PROBLEM DESCRIPTION =>
Only the lines below, from the one with "simp [Matrix.mvPolynomialX, rename_X]" through the one with "funext ⟨a, b⟩; rfl", are to be written out, exactly.

DATASET EXTRACT =>

--------------------

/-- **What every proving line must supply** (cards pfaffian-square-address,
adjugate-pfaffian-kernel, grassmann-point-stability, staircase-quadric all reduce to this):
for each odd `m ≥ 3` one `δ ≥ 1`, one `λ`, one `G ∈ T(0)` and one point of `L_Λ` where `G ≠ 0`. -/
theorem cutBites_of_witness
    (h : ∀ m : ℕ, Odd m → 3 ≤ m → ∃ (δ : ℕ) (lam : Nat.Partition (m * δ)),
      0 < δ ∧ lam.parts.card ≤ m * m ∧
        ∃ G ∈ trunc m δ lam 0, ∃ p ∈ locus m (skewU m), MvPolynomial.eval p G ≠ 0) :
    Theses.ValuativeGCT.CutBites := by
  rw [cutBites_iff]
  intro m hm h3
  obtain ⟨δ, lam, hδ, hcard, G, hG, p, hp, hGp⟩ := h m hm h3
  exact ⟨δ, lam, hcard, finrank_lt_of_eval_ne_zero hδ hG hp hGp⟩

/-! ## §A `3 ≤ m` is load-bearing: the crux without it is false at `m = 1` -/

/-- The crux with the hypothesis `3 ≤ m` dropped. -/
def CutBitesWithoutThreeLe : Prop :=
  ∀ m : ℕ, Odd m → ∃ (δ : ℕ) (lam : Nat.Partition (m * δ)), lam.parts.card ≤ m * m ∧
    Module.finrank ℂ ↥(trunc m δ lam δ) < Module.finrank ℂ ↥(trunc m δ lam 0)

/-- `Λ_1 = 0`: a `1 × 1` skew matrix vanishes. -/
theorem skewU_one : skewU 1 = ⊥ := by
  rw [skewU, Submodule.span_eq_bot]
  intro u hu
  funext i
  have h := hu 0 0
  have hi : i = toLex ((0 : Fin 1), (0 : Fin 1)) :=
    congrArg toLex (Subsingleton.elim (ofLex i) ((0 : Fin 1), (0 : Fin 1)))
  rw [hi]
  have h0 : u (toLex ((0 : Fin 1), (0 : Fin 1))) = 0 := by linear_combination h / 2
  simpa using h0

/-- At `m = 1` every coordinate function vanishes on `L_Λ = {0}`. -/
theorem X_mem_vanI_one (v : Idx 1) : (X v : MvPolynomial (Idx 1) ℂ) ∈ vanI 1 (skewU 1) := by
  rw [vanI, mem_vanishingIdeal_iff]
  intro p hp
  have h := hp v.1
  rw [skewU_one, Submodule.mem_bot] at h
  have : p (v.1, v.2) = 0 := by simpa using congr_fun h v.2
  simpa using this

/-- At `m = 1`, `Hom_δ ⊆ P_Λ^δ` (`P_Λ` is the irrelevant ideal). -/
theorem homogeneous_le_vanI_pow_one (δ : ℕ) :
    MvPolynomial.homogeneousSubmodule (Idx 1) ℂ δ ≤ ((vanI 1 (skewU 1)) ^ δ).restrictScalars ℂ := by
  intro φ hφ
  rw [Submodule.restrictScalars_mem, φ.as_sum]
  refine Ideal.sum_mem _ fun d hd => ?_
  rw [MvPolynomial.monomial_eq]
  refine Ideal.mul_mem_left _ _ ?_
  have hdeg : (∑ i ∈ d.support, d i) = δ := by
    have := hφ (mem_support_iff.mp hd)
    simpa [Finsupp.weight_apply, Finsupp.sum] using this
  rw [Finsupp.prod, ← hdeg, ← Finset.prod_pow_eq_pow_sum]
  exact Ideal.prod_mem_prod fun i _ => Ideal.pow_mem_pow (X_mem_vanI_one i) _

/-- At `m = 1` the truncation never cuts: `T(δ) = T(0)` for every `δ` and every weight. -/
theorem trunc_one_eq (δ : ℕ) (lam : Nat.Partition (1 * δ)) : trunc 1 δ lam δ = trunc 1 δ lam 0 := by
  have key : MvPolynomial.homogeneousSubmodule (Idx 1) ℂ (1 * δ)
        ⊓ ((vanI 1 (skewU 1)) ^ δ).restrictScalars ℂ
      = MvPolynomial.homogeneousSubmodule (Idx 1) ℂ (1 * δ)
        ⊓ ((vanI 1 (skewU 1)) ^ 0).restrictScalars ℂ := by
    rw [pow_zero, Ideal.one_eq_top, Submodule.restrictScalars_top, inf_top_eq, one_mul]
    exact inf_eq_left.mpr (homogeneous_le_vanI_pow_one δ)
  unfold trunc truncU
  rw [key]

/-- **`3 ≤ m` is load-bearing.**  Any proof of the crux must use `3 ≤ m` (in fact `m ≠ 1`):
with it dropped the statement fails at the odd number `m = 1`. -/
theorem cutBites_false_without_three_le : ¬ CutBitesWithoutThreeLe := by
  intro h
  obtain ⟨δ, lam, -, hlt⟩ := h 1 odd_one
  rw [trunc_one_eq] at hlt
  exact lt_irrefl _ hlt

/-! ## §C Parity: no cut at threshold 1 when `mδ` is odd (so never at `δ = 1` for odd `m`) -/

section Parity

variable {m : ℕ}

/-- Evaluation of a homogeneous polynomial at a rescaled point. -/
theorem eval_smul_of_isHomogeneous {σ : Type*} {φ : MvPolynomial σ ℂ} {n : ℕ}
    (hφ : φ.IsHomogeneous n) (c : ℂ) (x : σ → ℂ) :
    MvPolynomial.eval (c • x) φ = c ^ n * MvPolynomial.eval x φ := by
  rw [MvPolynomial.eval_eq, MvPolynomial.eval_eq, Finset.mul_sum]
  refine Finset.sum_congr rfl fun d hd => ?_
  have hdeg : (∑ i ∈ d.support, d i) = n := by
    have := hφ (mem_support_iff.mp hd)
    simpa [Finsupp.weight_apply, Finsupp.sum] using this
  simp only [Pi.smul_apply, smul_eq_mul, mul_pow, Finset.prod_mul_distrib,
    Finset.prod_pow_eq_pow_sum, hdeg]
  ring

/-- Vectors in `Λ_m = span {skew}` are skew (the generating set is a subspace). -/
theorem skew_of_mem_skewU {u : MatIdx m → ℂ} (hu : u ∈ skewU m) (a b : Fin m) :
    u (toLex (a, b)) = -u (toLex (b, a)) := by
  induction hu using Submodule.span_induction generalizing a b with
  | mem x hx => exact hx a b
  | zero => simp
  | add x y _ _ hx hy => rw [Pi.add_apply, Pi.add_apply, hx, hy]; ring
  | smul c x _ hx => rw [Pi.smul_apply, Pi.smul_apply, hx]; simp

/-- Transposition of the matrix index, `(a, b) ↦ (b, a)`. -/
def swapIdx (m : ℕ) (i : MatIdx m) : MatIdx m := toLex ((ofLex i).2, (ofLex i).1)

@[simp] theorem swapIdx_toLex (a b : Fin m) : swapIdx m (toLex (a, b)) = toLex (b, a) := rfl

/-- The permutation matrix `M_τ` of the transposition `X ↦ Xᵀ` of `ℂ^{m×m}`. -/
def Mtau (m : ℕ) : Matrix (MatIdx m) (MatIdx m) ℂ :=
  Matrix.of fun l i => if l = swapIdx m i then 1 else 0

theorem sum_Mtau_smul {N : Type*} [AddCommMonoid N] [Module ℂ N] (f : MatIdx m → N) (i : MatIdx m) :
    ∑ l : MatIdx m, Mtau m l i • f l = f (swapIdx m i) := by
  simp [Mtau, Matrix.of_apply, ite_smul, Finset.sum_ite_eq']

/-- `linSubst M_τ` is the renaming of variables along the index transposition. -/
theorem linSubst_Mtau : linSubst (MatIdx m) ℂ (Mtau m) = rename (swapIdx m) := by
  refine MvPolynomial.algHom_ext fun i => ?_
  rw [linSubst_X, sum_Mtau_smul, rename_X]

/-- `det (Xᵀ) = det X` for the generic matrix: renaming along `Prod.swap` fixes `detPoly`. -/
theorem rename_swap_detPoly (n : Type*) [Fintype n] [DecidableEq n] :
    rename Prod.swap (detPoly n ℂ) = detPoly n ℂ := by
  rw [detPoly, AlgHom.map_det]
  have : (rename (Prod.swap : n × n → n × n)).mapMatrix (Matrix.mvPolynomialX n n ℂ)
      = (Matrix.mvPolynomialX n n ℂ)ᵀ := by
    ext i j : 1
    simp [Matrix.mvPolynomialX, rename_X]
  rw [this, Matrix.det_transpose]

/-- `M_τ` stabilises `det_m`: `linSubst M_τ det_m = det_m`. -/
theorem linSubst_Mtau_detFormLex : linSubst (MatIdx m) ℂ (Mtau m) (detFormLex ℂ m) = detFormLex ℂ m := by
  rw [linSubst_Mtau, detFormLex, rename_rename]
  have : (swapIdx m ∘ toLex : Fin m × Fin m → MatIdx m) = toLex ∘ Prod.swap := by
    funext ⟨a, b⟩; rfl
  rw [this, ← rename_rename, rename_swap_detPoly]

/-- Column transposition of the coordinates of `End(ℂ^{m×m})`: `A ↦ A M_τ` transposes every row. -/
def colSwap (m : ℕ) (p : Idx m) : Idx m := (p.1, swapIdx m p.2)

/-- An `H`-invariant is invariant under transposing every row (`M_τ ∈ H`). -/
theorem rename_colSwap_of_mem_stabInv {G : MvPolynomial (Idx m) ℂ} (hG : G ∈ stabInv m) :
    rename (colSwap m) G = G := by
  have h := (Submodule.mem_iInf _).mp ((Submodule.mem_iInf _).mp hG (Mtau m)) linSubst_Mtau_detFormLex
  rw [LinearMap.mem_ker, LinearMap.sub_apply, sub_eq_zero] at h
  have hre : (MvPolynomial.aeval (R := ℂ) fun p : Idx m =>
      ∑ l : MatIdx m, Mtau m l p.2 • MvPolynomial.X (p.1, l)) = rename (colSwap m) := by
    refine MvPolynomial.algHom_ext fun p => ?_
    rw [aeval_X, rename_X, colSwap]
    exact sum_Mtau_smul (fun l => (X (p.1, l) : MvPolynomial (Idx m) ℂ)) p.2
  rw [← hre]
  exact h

--------------------

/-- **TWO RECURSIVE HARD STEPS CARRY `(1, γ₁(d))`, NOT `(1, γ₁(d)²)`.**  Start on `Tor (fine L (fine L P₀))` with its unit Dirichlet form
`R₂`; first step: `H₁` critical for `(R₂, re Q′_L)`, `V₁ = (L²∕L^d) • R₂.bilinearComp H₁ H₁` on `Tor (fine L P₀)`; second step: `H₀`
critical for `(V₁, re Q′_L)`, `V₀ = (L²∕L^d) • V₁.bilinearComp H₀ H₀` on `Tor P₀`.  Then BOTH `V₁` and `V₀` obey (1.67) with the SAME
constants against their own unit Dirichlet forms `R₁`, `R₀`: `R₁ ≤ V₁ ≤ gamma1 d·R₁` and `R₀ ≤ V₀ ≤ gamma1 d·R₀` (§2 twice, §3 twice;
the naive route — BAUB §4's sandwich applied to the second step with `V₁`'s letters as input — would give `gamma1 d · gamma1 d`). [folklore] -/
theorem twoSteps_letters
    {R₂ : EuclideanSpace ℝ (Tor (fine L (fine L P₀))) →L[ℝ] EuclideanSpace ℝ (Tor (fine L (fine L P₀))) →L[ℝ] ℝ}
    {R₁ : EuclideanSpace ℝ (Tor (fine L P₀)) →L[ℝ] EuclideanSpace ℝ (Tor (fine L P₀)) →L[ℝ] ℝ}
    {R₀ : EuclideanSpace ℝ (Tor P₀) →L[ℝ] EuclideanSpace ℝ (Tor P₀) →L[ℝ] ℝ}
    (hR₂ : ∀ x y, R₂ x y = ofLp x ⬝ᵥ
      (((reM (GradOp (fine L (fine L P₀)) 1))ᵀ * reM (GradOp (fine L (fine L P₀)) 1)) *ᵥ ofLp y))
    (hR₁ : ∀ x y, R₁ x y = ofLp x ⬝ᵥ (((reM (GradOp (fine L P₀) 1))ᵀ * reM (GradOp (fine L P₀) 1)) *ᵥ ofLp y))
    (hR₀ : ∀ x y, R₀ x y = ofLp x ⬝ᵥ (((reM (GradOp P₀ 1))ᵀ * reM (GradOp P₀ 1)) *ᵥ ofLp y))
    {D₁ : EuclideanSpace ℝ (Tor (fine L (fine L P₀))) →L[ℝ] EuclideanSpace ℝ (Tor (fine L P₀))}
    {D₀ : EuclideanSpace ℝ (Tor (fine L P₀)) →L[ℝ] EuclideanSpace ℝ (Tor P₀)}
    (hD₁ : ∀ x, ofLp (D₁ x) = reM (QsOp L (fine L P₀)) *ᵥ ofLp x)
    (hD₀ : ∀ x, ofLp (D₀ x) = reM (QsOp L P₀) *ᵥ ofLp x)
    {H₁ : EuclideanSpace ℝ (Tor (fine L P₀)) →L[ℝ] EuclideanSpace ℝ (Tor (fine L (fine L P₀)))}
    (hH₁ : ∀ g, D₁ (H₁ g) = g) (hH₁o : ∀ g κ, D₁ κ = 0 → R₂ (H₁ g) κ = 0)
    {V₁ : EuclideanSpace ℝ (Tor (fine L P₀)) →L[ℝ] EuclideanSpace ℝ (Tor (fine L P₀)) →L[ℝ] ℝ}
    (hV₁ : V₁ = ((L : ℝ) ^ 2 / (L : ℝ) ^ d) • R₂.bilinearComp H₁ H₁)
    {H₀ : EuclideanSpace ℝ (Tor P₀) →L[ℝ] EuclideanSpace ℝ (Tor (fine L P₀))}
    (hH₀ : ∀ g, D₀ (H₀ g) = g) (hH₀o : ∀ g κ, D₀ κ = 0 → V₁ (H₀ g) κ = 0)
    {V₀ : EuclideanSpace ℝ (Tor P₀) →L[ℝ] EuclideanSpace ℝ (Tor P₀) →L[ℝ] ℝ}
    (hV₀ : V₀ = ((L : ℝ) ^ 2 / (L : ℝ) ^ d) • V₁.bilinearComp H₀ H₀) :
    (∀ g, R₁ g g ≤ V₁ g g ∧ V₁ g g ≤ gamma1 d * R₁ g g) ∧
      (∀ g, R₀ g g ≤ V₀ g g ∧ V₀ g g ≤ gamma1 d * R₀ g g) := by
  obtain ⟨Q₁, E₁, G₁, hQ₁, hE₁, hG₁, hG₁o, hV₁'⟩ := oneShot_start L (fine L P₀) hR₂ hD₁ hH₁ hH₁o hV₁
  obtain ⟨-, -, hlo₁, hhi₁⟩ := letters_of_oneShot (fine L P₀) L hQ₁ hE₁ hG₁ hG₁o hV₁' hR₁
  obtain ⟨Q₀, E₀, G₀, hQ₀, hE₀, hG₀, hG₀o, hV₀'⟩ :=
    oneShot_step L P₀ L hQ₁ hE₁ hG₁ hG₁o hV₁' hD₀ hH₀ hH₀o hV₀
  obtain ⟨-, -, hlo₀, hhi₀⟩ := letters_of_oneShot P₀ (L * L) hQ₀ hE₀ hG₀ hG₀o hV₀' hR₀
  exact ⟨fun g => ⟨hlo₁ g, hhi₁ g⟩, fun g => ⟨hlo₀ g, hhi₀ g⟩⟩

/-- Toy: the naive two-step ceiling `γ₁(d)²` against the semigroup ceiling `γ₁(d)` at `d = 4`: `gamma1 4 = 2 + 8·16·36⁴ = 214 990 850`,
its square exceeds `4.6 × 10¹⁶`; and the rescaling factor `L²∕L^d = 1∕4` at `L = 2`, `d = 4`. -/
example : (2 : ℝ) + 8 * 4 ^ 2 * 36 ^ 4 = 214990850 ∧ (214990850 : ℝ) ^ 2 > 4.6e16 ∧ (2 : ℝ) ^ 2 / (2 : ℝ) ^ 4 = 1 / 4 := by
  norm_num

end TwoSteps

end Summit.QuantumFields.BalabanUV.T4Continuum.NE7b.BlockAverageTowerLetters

--------------------

FINISHED EXERCISE =>
    simp [Matrix.mvPolynomialX, rename_X]
  rw [this, Matrix.det_transpose]

/-- `M_τ` stabilises `det_m`: `linSubst M_τ det_m = det_m`. -/
theorem linSubst_Mtau_detFormLex : linSubst (MatIdx m) ℂ (Mtau m) (detFormLex ℂ m) = detFormLex ℂ m := by
  rw [linSubst_Mtau, detFormLex, rename_rename]
  have : (swapIdx m ∘ toLex : Fin m × Fin m → MatIdx m) = toLex ∘ Prod.swap := by
    funext ⟨a, b⟩; rfl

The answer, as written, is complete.